I recently smoked two racks of baby backs that had been frozen. I let htem thaw in the fridge for a couple days. Then smoked both at 225 for about 4.5 h. I let one rest for about 10-15 minutes before cutting and serving and then wrapped the other and kept in fridge overnight since we didn't need that much food. The rack we ate that night was moderately dry and I was pretty dissatisfied with them. However, the next day I put the other rack in the oven covered with foil to reheat for about 20-25 min on 350 and it was absolutely delicious. Very moist and tender.

Now was this simply because I only let the one rack rest for 10-15 min? Or is it something else? They were both frozen together and so maybe it was because the meat side of one of them was touching the other? I just want to know what was the cause of one rack being delicious and the other being sub par since they were cooked identically. 

Thanks for any help!


----------



## forluvofsmoke (Sep 6, 2016)

Hmm, you have me thinking. While I don't recall doing exactly what you did in recent years, there may be something with the foiled reheat. Did you use foil about mid-point during cooking, such as for the 2-2-1, or was this straight smoke on open grates? I've noticed a slightly drier rib if I foil mid-way during cooking, which can also indicate at least partial over-cooking (foiling is a compromise for getting a softer bark), is why I asked. Were the ribs cooked at the same grate temp, or is it possible that your smoker has temp variances which cook one slab hotter than the other?

Eric


----------



## corkster52 (Sep 6, 2016)

I did BBs over the weekend and did a 3-2 and then let them rest for 2 hours.
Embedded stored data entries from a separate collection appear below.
import Literature.Topology.FourManifolds.FishtailTubeDZeroNorth
import HarnessLib

/-!
# The tube over the south cap of Gompf's disc, in the cap chart

Infrastructure for the explicit fishtail neighbourhood (R. Gompf, *More Cappell–Shaneson spheres
are standard*, Algebr. Geom. Topol. 10 (2010), proof of Thm 2.1 and Lemma 2.2; the named fact
`Literature.Topology.FourManifolds.gompf2010_framedTwist`). The centre `p` of Gompf's disc is the
south cap centre of the surgered section sphere. Over a point `d` of the south cap chart
(latitude `n₀ = -capN ε d > 0`, base `baseOf d`) the tube is the product chart of the new piece
(`capEnd`) for `‖d‖ < 1/2` and the rescaling zone `zoneS2` (sphere form, cone scale `κ(n₀) = c n₀`)
beyond, glued along `‖d‖`: `Literature.Topology.FourManifolds.tubeD0S`. The two pieces agree on
the slab (`pieceS1_eq_pieceS2`) and the glued tube is a local diffeomorphism
(`isLocalDiffeomorphAt_tubeD0S`). Everything is proved; no named facts.

## References

* R. E. Gompf, *More Cappell–Shaneson spheres are standard*, Algebr. Geom. Topol. 10 (2010)
  1665–1681, proof of Thm 2.1 and Lemma 2.2. [GompfAGT2010]
-/

noncomputable section

open scoped Real ContDiff Topology Manifold
open Set Function Filter Complex Metric

namespace Literature.Topology.FourManifolds

local notation "𝔼 " n:arg => EuclideanSpace ℝ (Fin n)

section South

variable {ε : ℝ} (hε : 0 < ε) (hε2 : ε ≤ 1 / 2) (cS : ℝ) (kapS : ℝ → ℝ)

/-- The south rescaling zone with the latitude sign of the chart: `(n, ϑ, w) ↦ zoneS2 (-n, ϑ, w)`. [folklore] -/
def zoneS2n (q : ℝ × ℝ × ℝ × ℝ) : MTorus tubeShearDiffeo := zoneS2 kapS (negN q)

/-- Piece 1: the product chart of the new piece at the south cap centre. [folklore] -/
def pieceS1 (q : ℂ × ℝ × ℝ) : (fishNu hε hε2).Surgered := capEnd (fishNu hε hε2) cS q

/-- Piece 2: the south rescaling zone read in the chart and in `X^σ`. [folklore] -/
def pieceS2 (q : ℂ × ℝ × ℝ) : (fishNu hε hε2).Surgered := toSurg (fishNu hε hε2) (polarForm ε (zoneS2n kapS) q)

/-- **The tube over the south cap of `D⁰`**, glued along `‖d‖` at `1/2`. [folklore] -/
def tubeD0S : ℂ × ℝ × ℝ → (fishNu hε hε2).Surgered :=
  glueBy (fun q ↦ ‖q.1‖) (1 / 2) (pieceS1 hε hε2 cS) (pieceS2 hε hε2 kapS)

variable {cS kapS}

/-- The value of the signed zone. [folklore] -/
theorem zoneS2n_apply (q : ℝ × ℝ × ℝ × ℝ) :
    zoneS2n kapS q = mtCoord tubeShearDiffeo (scaleReal kapS (-q.1, baseOf (exp (q.2.1 * I)), q.2.2)) := rfl

/-- Periodicity of the signed zone in the angle. [folklore] -/
theorem zoneS2n_add_two_pi (q : ℝ × ℝ × ℝ × ℝ) : zoneS2n kapS (q.1, q.2.1 + 2 * π, q.2.2) = zoneS2n kapS q :=
  twoChart_add_two_pi (G := fun p ↦ mtCoord tubeShearDiffeo (scaleReal kapS p)) (negN q)

/-- The rescaling depends on `κ` only through `κ(n₀)`. [folklore] -/
theorem scaleReal_congr {kap kap' : ℝ → ℝ} {q : ℝ × ℝ × ℝ × ℝ} (h : kap q.1 = kap' q.1) :
    scaleReal kap q = scaleReal kap' q := by
  simp [scaleReal, h]

/-- **Pieces 1 and 2 agree** where `0 < ‖d‖ < 1`, `(c a)² + (c b)² < 1` and `κ(n₀) = c n₀`. [folklore] -/
theorem pieceS1_eq_pieceS2 {q : ℂ × ℝ × ℝ} (h0 : q.1 ≠ 0) (h1 : ‖q.1‖ < 1)
    (hadm : (cS * q.2.1) ^ 2 + (cS * q.2.2) ^ 2 < 1) (hcone : kapS (-capN ε q.1) = cS * (-capN ε q.1)) :
    pieceS1 hε hε2 cS q = pieceS2 hε hε2 kapS q := by
  rw [pieceS1, capEnd_eq_inl (ν := fishNu hε hε2) h1 h0]
  have hn0 : 0 ≤ -capN ε q.1 := (neg_capN_pos hε h0).le
  have hV : (scaleReal kapS (-capN ε q.1, baseOf (exp (arg q.1 * I)), q.2)).1 =
      (-capN ε q.1) • thetaVec (cS * q.2.1, cS * q.2.2) := by
    rw [smul_thetaVec hn0]
    simp only [scaleReal, hcone, sphX]
    ext j; fin_cases j
    · simp only [Fin.zero_eta, Matrix.cons_val_zero]
      congr 1; ring
    · simp; ring
    · simp; ring
  have hX : polarForm ε (zoneS2n kapS) q =
      mtPt tubeShearDiffeo (expT ((-capN ε q.1) • thetaVec (cS * q.2.1, cS * q.2.2))) (baseOf q.1) := by
    rw [polarForm_apply, zoneS2n_apply, mtCoord, hV]
    simp only
    rw [baseOf_exp_arg h0]
    rfl
  have hX' : polarForm ε (zoneS2n kapS) q =
      ((fishNu hε hε2).bwdA (toE2 q.1, thetaPt (cS * q.2.1, cS * q.2.2)) : MTorus tubeShearDiffeo) := by
    rw [hX, coe_capEnd_point tubeShearDiffeo hε (le_pi_of_le_half hε2) (tubeShearDiffeo_expT hε2) h0,
      coe_thetaPt (by simpa using hadm)]
  rw [pieceS2, toSurg_eq_inl (by rw [hX']; exact ((fishNu hε hε2).bwdA _).2)]
  congr 1
  exact Subtype.ext hX'.symm

/-- **Piece 1 is a local diffeomorphism.** [folklore] -/
theorem isLocalDiffeomorphAt_pieceS1 (hc : cS ≠ 0) {q : ℂ × ℝ × ℝ} (h1 : ‖q.1‖ < 1)
    (hadm : (cS * q.2.1) ^ 2 + (cS * q.2.2) ^ 2 < 1) :
    IsLocalDiffeomorphAt 𝓘(ℝ, ℂ × ℝ × ℝ) 𝓘(ℝ, 𝔼 4) ∞ (pieceS1 hε hε2 cS) q :=
  isLocalDiffeomorphAt_capEnd (fishNu hε hε2) hc h1 hadm

/-- **Piece 2 is a local diffeomorphism** at `(d, a, b)`, `d ≠ 0`, `n₀ = -capN ε d < 1/2`, `κ` smooth,
`κ(n₀) ≠ 0`, strictly admissible offsets. [folklore] -/
theorem isLocalDiffeomorphAt_pieceS2 (hkap : ContDiff ℝ ∞ kapS) {q : ℂ × ℝ × ℝ} (h0 : q.1 ≠ 0)
    (hn1 : -capN ε q.1 < 1 / 2) (hk : kapS (-capN ε q.1) ≠ 0)
    (hadm : (kapS (-capN ε q.1) * q.2.1) ^ 2 + (kapS (-capN ε q.1) * q.2.2) ^ 2 < (-capN ε q.1) ^ 2) :
    IsLocalDiffeomorphAt 𝓘(ℝ, ℂ × ℝ × ℝ) 𝓘(ℝ, 𝔼 4) ∞ (pieceS2 hε hε2 kapS) q := by
  have hn : 0 < -capN ε q.1 := neg_capN_pos hε h0
  have hZ : IsLocalDiffeomorphAt 𝓘(ℝ, ℝ × ℝ × ℝ × ℝ) 𝓘(ℝ, 𝔼 4) ∞ (zoneS2n kapS) (capN ε q.1, arg q.1, q.2) := by
    have h1 : IsLocalDiffeomorphAt 𝓘(ℝ, ℝ × ℝ × ℝ × ℝ) 𝓘(ℝ, ℝ × ℝ × ℝ × ℝ) ∞ negN (capN ε q.1, arg q.1, q.2) :=
      negN.isLocalDiffeomorph _
    have h2 := isLocalDiffeomorphAt_zoneS2 hkap (q := (-capN ε q.1, arg q.1, q.2)) hn hn1 hk hadm
    exact h1.comp (K := 𝓘(ℝ, 𝔼 4)) (P := MTorus tubeShearDiffeo) h2
  have hP : IsLocalDiffeomorphAt 𝓘(ℝ, ℂ × ℝ × ℝ) 𝓘(ℝ, 𝔼 4) ∞ (polarForm ε (zoneS2n kapS)) q :=
    isLocalDiffeomorphAt_polarForm' hε (fun n ϑ w ↦ zoneS2n_add_two_pi (n, ϑ, w)) h0 hZ
  have hmem : polarForm ε (zoneS2n kapS) q ∈ (fishNu hε hε2).complement := by
    rw [polarForm_apply, zoneS2n_apply, mtCoord]
    refine mtPt_mem_complement hε hε2 (expT_ne_one_of_fst ?_ ?_) (baseOf_mem' _).1 (baseOf_mem' _).2
    · simp only [scaleReal, Matrix.cons_val_zero, sphX]
      refine (Real.sqrt_pos.2 ?_).ne'
      nlinarith [hadm]
    · simp only [scaleReal, Matrix.cons_val_zero, sphX]
      rw [abs_of_nonneg (Real.sqrt_nonneg _)]
      have : Real.sqrt ((-capN ε q.1) ^ 2 - (kapS (-capN ε q.1) * q.2.1) ^ 2 - (kapS (-capN ε q.1) * q.2.2) ^ 2)
          ≤ -capN ε q.1 := by
        rw [Real.sqrt_le_left hn.le]; nlinarith
      linarith [Real.pi_gt_three]
  exact hP.comp (K := 𝓘(ℝ, 𝔼 4)) (P := (fishNu hε hε2).Surgered) (isLocalDiffeomorphAt_toSurg (ν := fishNu hε hε2) hmem)

/-- **The south `D⁰` tube is a local diffeomorphism** at `(d, a, b)`, `0 < ‖d‖ < 1`, under the cone
plateau (`κ(n₀) = c n₀` for `‖d‖ < 53/100`), `κ` smooth with `κ(n₀) ≠ 0`, `c ≠ 0`, and the
piecewise admissibility hypotheses. [folklore] -/
theorem isLocalDiffeomorphAt_tubeD0S (hkap : ContDiff ℝ ∞ kapS) (hc : cS ≠ 0)
    (hcone : ∀ d : ℂ, ‖d‖ < 53 / 100 → kapS (-capN ε d) = cS * (-capN ε d))
    {q : ℂ × ℝ × ℝ} (h1q : ‖q.1‖ < 1)
    (h1 : ‖q.1‖ < 53 / 100 → (cS * q.2.1) ^ 2 + (cS * q.2.2) ^ 2 < 1)
    (h2 : 47 / 100 < ‖q.1‖ → kapS (-capN ε q.1) ≠ 0 ∧
      (kapS (-capN ε q.1) * q.2.1) ^ 2 + (kapS (-capN ε q.1) * q.2.2) ^ 2 < (-capN ε q.1) ^ 2) :
    IsLocalDiffeomorphAt 𝓘(ℝ, ℂ × ℝ × ℝ) 𝓘(ℝ, 𝔼 4) ∞ (tubeD0S hε hε2 cS kapS) q := by
  have hτ : Continuous fun q : ℂ × ℝ × ℝ ↦ ‖q.1‖ := continuous_norm.comp continuous_fst
  have hn1 : -capN ε q.1 < 1 / 2 := by have := neg_capN_le hε q.1; nlinarith
  unfold tubeD0S
  rcases le_or_gt ‖q.1‖ (47 / 100) with hA | hA
  swap
  have h0 : q.1 ≠ 0 := fun h ↦ by rw [h, norm_zero] at hA; linarith
  swap
  · have hev : glueBy (fun q : ℂ × ℝ × ℝ ↦ ‖q.1‖) (1 / 2) (pieceS1 hε hε2 cS) (pieceS2 hε hε2 kapS)
        =ᶠ[𝓝 q] pieceS1 hε hε2 cS := by
      have ho : IsOpen {q' : ℂ × ℝ × ℝ | ‖q'.1‖ < 1 / 2} := isOpen_lt hτ continuous_const
      exact eventuallyEq_of_mem (ho.mem_nhds (show ‖q.1‖ < 1 / 2 by linarith)) fun q' hq' ↦ glueBy_of_lt hq'
    exact isLocalDiffeomorphAt_congr_nhds' (isLocalDiffeomorphAt_pieceS1 hε hε2 hc h1q (h1 (by linarith))) hev
  rcases lt_or_ge ‖q.1‖ (53 / 100) with hB | hB
  · have hadm := h1 hB
    have ho : IsOpen {q' : ℂ × ℝ × ℝ | 47 / 100 < ‖q'.1‖ ∧ ‖q'.1‖ < 53 / 100 ∧ (cS * q'.2.1) ^ 2 + (cS * q'.2.2) ^ 2 < 1} := by
      refine (isOpen_lt continuous_const hτ).and ((isOpen_lt hτ continuous_const).and ?_)
      exact isOpen_lt (((continuous_const.mul (continuous_fst.comp continuous_snd)).pow 2).add
        ((continuous_const.mul (continuous_snd.comp continuous_snd)).pow 2)) continuous_const
    have hev : glueBy (fun q : ℂ × ℝ × ℝ ↦ ‖q.1‖) (1 / 2) (pieceS1 hε hε2 cS) (pieceS2 hε hε2 kapS)
        =ᶠ[𝓝 q] pieceS2 hε hε2 kapS := by
      filter_upwards [ho.mem_nhds (show q ∈ {q' : ℂ × ℝ × ℝ | _} from ⟨hA, hB, hadm⟩)] with q' hq'
      rcases lt_or_ge ‖q'.1‖ (1 / 2) with hl | hr
      · have h0' : q'.1 ≠ 0 := fun h ↦ by rw [h, norm_zero] at hq'; linarith [hq'.1]
        rw [glueBy_of_lt (τ := fun q : ℂ × ℝ × ℝ ↦ ‖q.1‖) hl,
          pieceS1_eq_pieceS2 hε hε2 h0' (by linarith) hq'.2.2 (hcone q'.1 hq'.2.1)]
      · rw [glueBy_of_le (τ := fun q : ℂ × ℝ × ℝ ↦ ‖q.1‖) hr]
    obtain ⟨hk, hadm2⟩ := h2 hA
    exact isLocalDiffeomorphAt_congr_nhds' (isLocalDiffeomorphAt_pieceS2 hε hε2 hkap h0 hn1 hk hadm2) hev
  · have hev : glueBy (fun q : ℂ × ℝ × ℝ ↦ ‖q.1‖) (1 / 2) (pieceS1 hε hε2 cS) (pieceS2 hε hε2 kapS)
        =ᶠ[𝓝 q] pieceS2 hε hε2 kapS := by
      have ho : IsOpen {q' : ℂ × ℝ × ℝ | 1 / 2 < ‖q'.1‖} := isOpen_lt continuous_const hτ
      exact eventuallyEq_of_mem (ho.mem_nhds (show 1 / 2 < ‖q.1‖ by linarith)) fun q' hq' ↦ glueBy_of_le (le_of_lt hq')
    obtain ⟨hk, hadm2⟩ := h2 (by linarith)
    exact isLocalDiffeomorphAt_congr_nhds' (isLocalDiffeomorphAt_pieceS2 hε hε2 hkap h0 hn1 hk hadm2) hev

end South

end Literature.Topology.FourManifolds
They were perfect!


----------



## SmokinAl (Sep 6, 2016)

What was the IT of the ribs when they were done.

195, juicy & delicious.

200, fall off the bone.

I'm thinking the first rack was under coked & the rack you put back in the oven was cooked just right. It just needed to cook a little longer.

Al

​


----------



## cksteele (Sep 7, 2016)

was thinking maybe one rack had some freezer burn on it or something was one rack in the freezer longer then the  other ?


----------



## forluvofsmoke (Sep 7, 2016)

cksteele said:


> was thinking maybe one rack had some freezer burn on it or something was one rack in the freezer longer then the  other ?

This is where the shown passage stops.